====== Source data
/-
Copyright (c) 2026 the pub-hodgecm-mathlib formalisation cell (harness21).  Prover seat hodgecm-mathlib-LH4-p07 (g11) (Track A «FOUR-FRAME» free hand routed by the
CHAIR VALVE to L1; LEAD F0P6-plan (g14) BATCH #173 (1) «the K1 twisted per-place producer» → LH4-p07), Track B «K2-LIT», #184♮ = hLiu418 = stmt-HodgeConjecture-24832;
desk K2E5-p16 (g8), second reader K2E3-p37 (g2).  THE K1 TWISTED LOCAL FACE — the twin of ★ (E10) `K2LiuBigCellLocalFace.exists_localFace` for the CORNER-TWISTED
big-cell integral, in ★ G1's `unipDeltaLoc ∕ locToAdelic` currency: ★ p862868 (non-split) ∕ ★ p862834 (split) over ★ `placesOver_cases'`, the Levi shift of ★ B4d-3, the
corner-character reading ★ `K2LiuRankOneCornerCharacterReading` (the seam (σ)), and ★ B1's subgroup transport.
-/
import Summits.HodgeConjecture.HodgeConjecture.Theorems.K2LiuRankOneSingularLocalRegularity        -- ★ p862868 (K2E3-p29): `twistedRankOneRegularity_of_forall_eq` (+ ★ B4d-3, ★ B2, ★ A7 letters)
import Summits.HodgeConjecture.HodgeConjecture.Theorems.K2LiuRankOneSingularLocalRegularitySplit   -- ★ p862834 (LH4-p10): `twistedRegularity_of_pair`
import Summits.HodgeConjecture.HodgeConjecture.Theorems.K2LiuRankOneCornerCharacterReading         -- ★ (K2E5-p16): `exists_adaptedFrame_eq`, `conj_unipDeltaChar_single_locToAdelic_frameConj_nSiegel`
import Summits.HodgeConjecture.HodgeConjecture.Theorems.K2LiuUnipDeltaLocIntegralTransport         -- ★ (K2Liu-p13 lineage): ★ B1 `unipDeltaLoc_eq_unipDeltaLocal`, ★ `evalPlace_finPart_weylDelta`
import Literature.NumberTheory.Automorphic.AdeleAddCharLocalComponentsUnramified                  -- ★ `IsGlobalAddChar.exists_hasConductorExp_adicComponent`
import HarnessLib

/-!
# Crux `HLiu418`, socket #41 KIND 1 a♮ ∕ U1-glob LEVEL 2 — `K2LiuKindOneSingularLocalFace`: THE K1 TWISTED LOCAL FACE AT EVERY FINITE PLACE
# `∫_{N_Δ(L⁺_v)} conj ψ_{S♭}(ι_v y) · G_s((w_Δ)_v y h) dν(y) = Gn(s, h)` WITH `s ↦ Gn(s,h)` `q_v`-RATIONAL AND REGULAR AT EVERY `s₀` OF `{0 < re}`

Cell `hodgecm-mathlib`, crux item hLiu418 = `stmt-HodgeConjecture-24832`, route `HCCMUnconditional`; squad K2 ∕ K2Liu, LEAD F0P6-plan (g14); desk K2E5-p16 (g8).
THEOREMS ONLY (no `def`, no instance, no notation, no named-fact hypothesis, no `sorry`); lane `--supports stmt-HodgeConjecture-24832 --as helper`.

THE POINT.  ★ p863286 `K2LiuKindOneSingularGlobalAssembler` takes, per finite place `v` of the arbitrary set `T′`, the place letters `(Gn_v, hGn, hW)` BY VALUE: the local
factor `W_v(s,h) = ∫ ψ_v(y)·f_v(s)(Y_h y) dν_v` of ★ p862937's pure-tensor split of ★ G1's head must equal a function `Gn_v(s,h)` that is `q_v`-rational and regular at EVERY
`s₀` with `0 < re s₀`.  For the CORNER index `S♭ = single 1 1 σ` (★ p862643 (K1a-1)) the integrand of ★ G1 at `v ∈ T′` is
`conj ψ_{S♭}(ι_v y) · G_s((w_Δ)_v · y · h_v)` over `y ∈ unipDeltaLoc v` — and THIS FILE produces the letter, for every `K₀`-flat family `G` of smooth Siegel sections of
`I_v(s, χ_v)` (`χ_v` unitary, `K₀` compact open with the Iwasawa property):
* §1 **`twistedRegularity_allPlaces`** (generic doubled datum `(F, E, c, δ, T₂, J₂D)`, any Δ-adapted frame `(D, D⁻¹, Q)`, coordinates `e` of ★ `exists_homeomorph_coordTwo`,
  any continuous additive `ψ` of `F_v` with a conductor exponent, `σ ≠ 0`): `∫ conj ψ(σ·b₁(u)) · f_s(w_Δ u h) dνN(u) = Gn s h` with `Gn` regular on `{0 < re}` — ★ p862868
  (one place of `E` above `v`) ∕ ★ p862834 (two places) over ★ `placesOver_cases'` give it at the frame's Weyl element `φ(w_Δ^J)`, and the Levi shift `w_Δ = m₀·φ(w_Δ^J)`,
  `m₀ ∈ P_Δ(F_v)` (★ B4d-3 `weylDelta_eq_mul_frameConj_weylSiegel`, ★ `isSiegelDelta_weylDelta_mul_frameConj_weylSiegel`) multiplies by `χ_s(m₀)`, itself `q_v`-rational regular
  (★ B2 `isQRationalRegularAt_localSiegelCharacter`).
* §2 **`twistedLocalFace_unipDeltaLocal`** (the CM datum `(L⁺, L, gramR, hermD)`, `n = 2`): the character of ★ G1 — `conj ψ_{single 1 1 σ}(ι_v u)` — READ in the frame of
  ★ `exists_adaptedFrame_eq` by ★ `conj_unipDeltaChar_single_locToAdelic_frameConj_nSiegel`: `= ψ_{L⁺,v}(b₁(u)·τ)`, `τ = t₁·Tr_{L∕L⁺}(σ·δ_L)`, i.e. `= conj ψ_{L⁺,v}((−τ)·b₁(u))`; so §1
  at `ψ := adeleAddCharAt L⁺ v` (continuous ★, conductor exponent ★ `IsGlobalAddChar.exists_hasConductorExp_adicComponent`), `σ := −τ_v` (`τ ≠ 0` BY VALUE: `hτ`).
* §3 **`exists_localFace_kindOneSingular`** — the same on the GLOBAL-COMAP subgroup `unipDeltaLoc v` against `(w_Δ)_v = evalPlace v (finPart w_Δ)` (★ B1
  `unipDeltaLoc_eq_unipDeltaLocal`, ★ `evalPlace_finPart_weylDelta`; the `subst` pattern of ★ `K2LiuUnipDeltaLocIntegralTransport`) — EXACTLY the place-letter binders
  `(Gn, hGn, hW)` of ★ p863286 at a finite place of `T′` (the `W` there being this integral), one `obtain` per place.
HONEST LABEL.  Count-neutral helper; a local regularity letter of the K1-a♮ line, pays no socket by itself: `HC_CM` is proved only modulo the 7 printed citations (2 remaining named
inputs: hLiu418 = `stmt-HodgeConjecture-24832`, h413 = `stmt-HodgeConjecture-24833`) until rung 0 closes.

## References
* [KudlaRallis1994] S. Kudla, S. Rallis, *A regularized Siegel–Weil formula: the first term identity*, Ann. of Math. 140 (1994): §2 (singular coefficients via the rank-one chain).
* [KudlaSweet1997] S. Kudla, W. J. Sweet, *Degenerate principal series representations for U(n,n)*, Israel J. Math. 98 (1997): §1.
* [HarrisKudlaSweet1996] M. Harris, S. Kudla, W. J. Sweet, J. AMS 9 (1996): §1 (1.11)–(1.12), §6 (6.14)–(6.16).
* [Casselman1980] W. Casselman, *The unramified principal series of p-adic groups I*, Compositio Math. 40 (1980): §3 Thm. 3.1.
* [Shimura1997] G. Shimura, *Euler Products and Eisenstein Series*, CBMS 93 (1997): §18.1 (18.4) (the local character `ψ(tr(S·X))`).
-/

set_option autoImplicit false
set_option linter.dupNamespace false -- the mandated namespace repeats `HodgeConjecture.HodgeConjecture`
============
Would you write out the whole listing word for word?

/-
Copyright (c) 2026 the pub-hodgecm-mathlib formalisation cell (harness21).  Prover seat hodgecm-mathlib-LH4-p07 (g11) (Track A «FOUR-FRAME» free hand routed by the
CHAIR VALVE to L1; LEAD F0P6-plan (g14) BATCH #173 (1) «the K1 twisted per-place producer» → LH4-p07), Track B «K2-LIT», #184♮ = hLiu418 = stmt-HodgeConjecture-24832;
desk K2E5-p16 (g8), second reader K2E3-p37 (g2).  THE K1 TWISTED LOCAL FACE — the twin of ★ (E10) `K2LiuBigCellLocalFace.exists_localFace` for the CORNER-TWISTED
big-cell integral, in ★ G1's `unipDeltaLoc ∕ locToAdelic` currency: ★ p862868 (non-split) ∕ ★ p862834 (split) over ★ `placesOver_cases'`, the Levi shift of ★ B4d-3, the
corner-character reading ★ `K2LiuRankOneCornerCharacterReading` (the seam (σ)), and ★ B1's subgroup transport.
-/
import Summits.HodgeConjecture.HodgeConjecture.Theorems.K2LiuRankOneSingularLocalRegularity        -- ★ p862868 (K2E3-p29): `twistedRankOneRegularity_of_forall_eq` (+ ★ B4d-3, ★ B2, ★ A7 letters)
import Summits.HodgeConjecture.HodgeConjecture.Theorems.K2LiuRankOneSingularLocalRegularitySplit   -- ★ p862834 (LH4-p10): `twistedRegularity_of_pair`
import Summits.HodgeConjecture.HodgeConjecture.Theorems.K2LiuRankOneCornerCharacterReading         -- ★ (K2E5-p16): `exists_adaptedFrame_eq`, `conj_unipDeltaChar_single_locToAdelic_frameConj_nSiegel`
import Summits.HodgeConjecture.HodgeConjecture.Theorems.K2LiuUnipDeltaLocIntegralTransport         -- ★ (K2Liu-p13 lineage): ★ B1 `unipDeltaLoc_eq_unipDeltaLocal`, ★ `evalPlace_finPart_weylDelta`
import Literature.NumberTheory.Automorphic.AdeleAddCharLocalComponentsUnramified                  -- ★ `IsGlobalAddChar.exists_hasConductorExp_adicComponent`
import HarnessLib

/-!
# Crux `HLiu418`, socket #41 KIND 1 a♮ ∕ U1-glob LEVEL 2 — `K2LiuKindOneSingularLocalFace`: THE K1 TWISTED LOCAL FACE AT EVERY FINITE PLACE
# `∫_{N_Δ(L⁺_v)} conj ψ_{S♭}(ι_v y) · G_s((w_Δ)_v y h) dν(y) = Gn(s, h)` WITH `s ↦ Gn(s,h)` `q_v`-RATIONAL AND REGULAR AT EVERY `s₀` OF `{0 < re}`

Cell `hodgecm-mathlib`, crux item hLiu418 = `stmt-HodgeConjecture-24832`, route `HCCMUnconditional`; squad K2 ∕ K2Liu, LEAD F0P6-plan (g14); desk K2E5-p16 (g8).
THEOREMS ONLY (no `def`, no instance, no notation, no named-fact hypothesis, no `sorry`); lane `--supports stmt-HodgeConjecture-24832 --as helper`.

THE POINT.  ★ p863286 `K2LiuKindOneSingularGlobalAssembler` takes, per finite place `v` of the arbitrary set `T′`, the place letters `(Gn_v, hGn, hW)` BY VALUE: the local
factor `W_v(s,h) = ∫ ψ_v(y)·f_v(s)(Y_h y) dν_v` of ★ p862937's pure-tensor split of ★ G1's head must equal a function `Gn_v(s,h)` that is `q_v`-rational and regular at EVERY
`s₀` with `0 < re s₀`.  For the CORNER index `S♭ = single 1 1 σ` (★ p862643 (K1a-1)) the integrand of ★ G1 at `v ∈ T′` is
`conj ψ_{S♭}(ι_v y) · G_s((w_Δ)_v · y · h_v)` over `y ∈ unipDeltaLoc v` — and THIS FILE produces the letter, for every `K₀`-flat family `G` of smooth Siegel sections of
`I_v(s, χ_v)` (`χ_v` unitary, `K₀` compact open with the Iwasawa property):
* §1 **`twistedRegularity_allPlaces`** (generic doubled datum `(F, E, c, δ, T₂, J₂D)`, any Δ-adapted frame `(D, D⁻¹, Q)`, coordinates `e` of ★ `exists_homeomorph_coordTwo`,
  any continuous additive `ψ` of `F_v` with a conductor exponent, `σ ≠ 0`): `∫ conj ψ(σ·b₁(u)) · f_s(w_Δ u h) dνN(u) = Gn s h` with `Gn` regular on `{0 < re}` — ★ p862868
  (one place of `E` above `v`) ∕ ★ p862834 (two places) over ★ `placesOver_cases'` give it at the frame's Weyl element `φ(w_Δ^J)`, and the Levi shift `w_Δ = m₀·φ(w_Δ^J)`,
  `m₀ ∈ P_Δ(F_v)` (★ B4d-3 `weylDelta_eq_mul_frameConj_weylSiegel`, ★ `isSiegelDelta_weylDelta_mul_frameConj_weylSiegel`) multiplies by `χ_s(m₀)`, itself `q_v`-rational regular
  (★ B2 `isQRationalRegularAt_localSiegelCharacter`).
* §2 **`twistedLocalFace_unipDeltaLocal`** (the CM datum `(L⁺, L, gramR, hermD)`, `n = 2`): the character of ★ G1 — `conj ψ_{single 1 1 σ}(ι_v u)` — READ in the frame of
  ★ `exists_adaptedFrame_eq` by ★ `conj_unipDeltaChar_single_locToAdelic_frameConj_nSiegel`: `= ψ_{L⁺,v}(b₁(u)·τ)`, `τ = t₁·Tr_{L∕L⁺}(σ·δ_L)`, i.e. `= conj ψ_{L⁺,v}((−τ)·b₁(u))`; so §1
  at `ψ := adeleAddCharAt L⁺ v` (continuous ★, conductor exponent ★ `IsGlobalAddChar.exists_hasConductorExp_adicComponent`), `σ := −τ_v` (`τ ≠ 0` BY VALUE: `hτ`).
* §3 **`exists_localFace_kindOneSingular`** — the same on the GLOBAL-COMAP subgroup `unipDeltaLoc v` against `(w_Δ)_v = evalPlace v (finPart w_Δ)` (★ B1
  `unipDeltaLoc_eq_unipDeltaLocal`, ★ `evalPlace_finPart_weylDelta`; the `subst` pattern of ★ `K2LiuUnipDeltaLocIntegralTransport`) — EXACTLY the place-letter binders
  `(Gn, hGn, hW)` of ★ p863286 at a finite place of `T′` (the `W` there being this integral), one `obtain` per place.
HONEST LABEL.  Count-neutral helper; a local regularity letter of the K1-a♮ line, pays no socket by itself: `HC_CM` is proved only modulo the 7 printed citations (2 remaining named
inputs: hLiu418 = `stmt-HodgeConjecture-24832`, h413 = `stmt-HodgeConjecture-24833`) until rung 0 closes.

## References
* [KudlaRallis1994] S. Kudla, S. Rallis, *A regularized Siegel–Weil formula: the first term identity*, Ann. of Math. 140 (1994): §2 (singular coefficients via the rank-one chain).
* [KudlaSweet1997] S. Kudla, W. J. Sweet, *Degenerate principal series representations for U(n,n)*, Israel J. Math. 98 (1997): §1.
* [HarrisKudlaSweet1996] M. Harris, S. Kudla, W. J. Sweet, J. AMS 9 (1996): §1 (1.11)–(1.12), §6 (6.14)–(6.16).
* [Casselman1980] W. Casselman, *The unramified principal series of p-adic groups I*, Compositio Math. 40 (1980): §3 Thm. 3.1.
* [Shimura1997] G. Shimura, *Euler Products and Eisenstein Series*, CBMS 93 (1997): §18.1 (18.4) (the local character `ψ(tr(S·X))`).
-/

set_option autoImplicit false
set_option linter.dupNamespace false -- the mandated namespace repeats `HodgeConjecture.HodgeConjecture`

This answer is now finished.